** Task input **
┌────────
import Summits.ResolutionOfSingularities.ResolutionOfSingularities.Theorems.FrobeniusLadderFInjectiveMacaulayficationFilteredChartClause
import Summits.ResolutionOfSingularities.ResolutionOfSingularities.Theorems.FrobeniusLadderFInjectiveMacaulayficationWeightedConeCore
import HarnessLib

/-!
# G5♮ — THE FILTERED ENGINE `FilteredConeFiModel`, LANDED (core p460946 ∘ G4♮ p492625)
# (crux `FInjectiveMacaulayfication`, line `graded-engine` §17; statement = `L/w45a/FilteredEngineSig.lean` 38fcb53793719719 /
# skeleton v14 `filteredConeFiModel_of_filteredChartClause` VERBATIM)

Support file for crux stmt-ResolutionOfSingularities-15315 (`FrobeniusLadder.FInjectiveMacaulayfication`), chain w45a,
seat res-L1-w45a-stub-3 (owner of the G5♮ consumers S1 / g-tail / G5w; lead-1 03:43:22Z: «landing file = whoever owns the G5♮
consumer»). [OURS · L1 W4.5a] — NOT a statement of the manuscript; AI-written, weaker than expert review.

* `filteredConeFiModel` — **G5♮**: for weights `w` with `N = c_v·w_v` and Veronese saturation, an ARBITRARY prime hypersurface `f`
  with initial `w`-form `f₀ ≠ 0` of weight `D`, all `x̄ⱼ ≠ 0`, the clause for `k[X]/(f)` off `V(X)` (hoff) and for the weighted
  tangent cone `k[X]/(f₀)` off the origin (hoff₀) ⟹ the weighted blow-up of `Spec k[X]/(f)` along `I_N` is an F-injective
  Macaulayfication (proper, birational, stalks domains, every s.o.p. weakly regular with Frobenius-closed ideal). Proof = lead-1's
  skeleton term: `WeightedConeCore.weightedConeFiModel_of_chartClause` fed with G4♮ `FilteredChartClause.stub_filteredChartClause`.

No definitions, no named facts. [folklore mechanism: deformation to the weighted tangent cone]
-/

-- single-problem summit: the doubled namespace component is forced
set_option linter.dupNamespace false

noncomputable section

open AlgebraicGeometry CategoryTheory

namespace Summit.ResolutionOfSingularities.ResolutionOfSingularities.Theorems.FInjectiveMacaulayfication.FilteredConeFiModel

open Summit.ResolutionOfSingularities.ResolutionOfSingularities.Theorems.FInjectiveMacaulayfication

/-- [OURS · L1 W4.5a] **G5♮ — THE FILTERED ENGINE, PROVED** (statement verbatim from `FilteredEngineSig.lean` / skeleton v14): `f` arbitrary, `(f)` prime, all `x̄_v ≠ 0`,
`f₀` its initial `w`-form, `N = c_v·w_v` for all `v`, Veronese saturation; if `R = k[X]/(f)` satisfies the clause at the closed points off
`V(X₁,…,Xₙ)` (hoff) AND the initial cone `k[X]/(f₀)` satisfies it off the origin (hoff₀), then the weighted blow-up of `Spec R` along `I_N R`
is an F-injective Macaulayfication of `Spec R` — every `p`, no chart hypotheses (core p460946 ∘ G4♮). This is the engine that certifies ONE
weighted blow-up at a NON-quasi-homogeneous isolated point from data of its weighted tangent cone. -/
theorem filteredConeFiModel : ∀ (p : ℕ) [Fact p.Prime] (k : Type) [Field k] [CharP k p] (n : ℕ) (w : Fin n → ℕ)
    (N D : ℕ) (c : Fin n → ℕ), 0 < N → (∀ v : Fin n, 0 < w v ∧ c v * w v = N) →
    (∀ (K : ℕ) (b : Fin n →₀ ℕ), K * N ≤ Finsupp.weight w b → (MvPolynomial.monomial b (1 : k) : MvPolynomial (Fin n) k) ∈
      (Ideal.span {m : MvPolynomial (Fin n) k | ∃ b : Fin n →₀ ℕ, N ≤ Finsupp.weight w b ∧ m = MvPolynomial.monomial b 1}) ^ K) →
    ∀ (f f₀ : MvPolynomial (Fin n) k), f₀ = MvPolynomial.weightedHomogeneousComponent w D f →
    (∀ m < D, MvPolynomial.weightedHomogeneousComponent w m f = 0) → f₀ ≠ 0 → (Ideal.span {f}).IsPrime →
    (∀ v : Fin n, Ideal.Quotient.mk (Ideal.span {f}) (MvPolynomial.X v) ≠ 0) →
    (∀ (Q : Ideal (MvPolynomial (Fin n) k ⧸ Ideal.span {f})) [Q.IsMaximal],
      (∃ j : Fin n, Ideal.Quotient.mk (Ideal.span {f}) (MvPolynomial.X j) ∉ Q) →
      ∀ d : ℕ, ringKrullDim (Localization.AtPrime Q) = d → ∀ s : Fin d → Localization.AtPrime Q,
        (Ideal.span (Set.range s)).radical.IsMaximal →
          RingTheory.Sequence.IsWeaklyRegular (Localization.AtPrime Q) (List.ofFn s) ∧
          ∀ y : Localization.AtPrime Q, (∃ e : ℕ, y ^ p ^ e ∈ Ideal.span
            ((fun z : Localization.AtPrime Q => z ^ p ^ e) ''
              (Ideal.span (Set.range s) : Set (Localization.AtPrime Q)))) → y ∈ Ideal.span (Set.range s)) →
    (∀ (Q : Ideal (MvPolynomial (Fin n) k ⧸ Ideal.span {f₀})) [Q.IsMaximal],
      (∃ j : Fin n, Ideal.Quotient.mk (Ideal.span {f₀}) (MvPolynomial.X j) ∉ Q) →
      ∀ d : ℕ, ringKrullDim (Localization.AtPrime Q) = d → ∀ s : Fin d → Localization.AtPrime Q,
        (Ideal.span (Set.range s)).radical.IsMaximal →
          RingTheory.Sequence.IsWeaklyRegular (Localization.AtPrime Q) (List.ofFn s) ∧
          ∀ y : Localization.AtPrime Q, (∃ e : ℕ, y ^ p ^ e ∈ Ideal.span
            ((fun z : Localization.AtPrime Q => z ^ p ^ e) ''
              (Ideal.span (Set.range s) : Set (Localization.AtPrime Q)))) → y ∈ Ideal.span (Set.range s)) →
    ∃ (X' : Scheme.{0}) (π : X' ⟶ Spec (.of (MvPolynomial (Fin n) k ⧸ Ideal.span {f}))), IsProper π ∧
      Literature.AlgebraicGeometry.Resolution.IsBirational π ∧
      ∀ y : X', IsDomain (X'.presheaf.stalk y) ∧ ∀ d : ℕ, ringKrullDim (X'.presheaf.stalk y) = d →
        ∀ s : Fin d → X'.presheaf.stalk y, (Ideal.span (Set.range s)).radical.IsMaximal →
          RingTheory.Sequence.IsWeaklyRegular (X'.presheaf.stalk y) (List.ofFn s) ∧
          ∀ z : X'.presheaf.stalk y, (∃ e : ℕ, z ^ p ^ e ∈
              Ideal.span ((fun w : X'.presheaf.stalk y => w ^ p ^ e) ''
                (Ideal.span (Set.range s) : Set (X'.presheaf.stalk y)))) →
            z ∈ Ideal.span (Set.range s) := by
  intro p _ k _ _ n w N D c hN hwc hpow f f₀ hf₀ hD0 hD hfprime hXne hoff hoff₀
  have hc : ∀ j : Fin n, 0 < c j := fun j => Nat.pos_of_ne_zero fun h => by
    have h2 := (hwc j).2
    rw [h, zero_mul] at h2
    omega
  exact WeightedConeCore.weightedConeFiModel_of_chartClause p k n w N c hN hwc hpow f hfprime hXne hoff
    (fun v Q _ hQ => FilteredChartClause.stub_filteredChartClause p k n w v (hwc v).1 N (c v) D (hwc v).2 (hc v) hpow f f₀ hf₀ hD0 hD hfprime hXne hoff₀ Q hQ)


end Summit.ResolutionOfSingularities.ResolutionOfSingularities.Theorems.FInjectiveMacaulayfication.FilteredConeFiModel

end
└────────
** Problem to work on **
Look over the listing and return each line that holds "from".

** The completed task **
/-- [OURS · L1 W4.5a] **G5♮ — THE FILTERED ENGINE, PROVED** (statement verbatim from `FilteredEngineSig.lean` / skeleton v14): `f` arbitrary, `(f)` prime, all `x̄_v ≠ 0`,
weighted blow-up at a NON-quasi-homogeneous isolated point from data of its weighted tangent cone. -/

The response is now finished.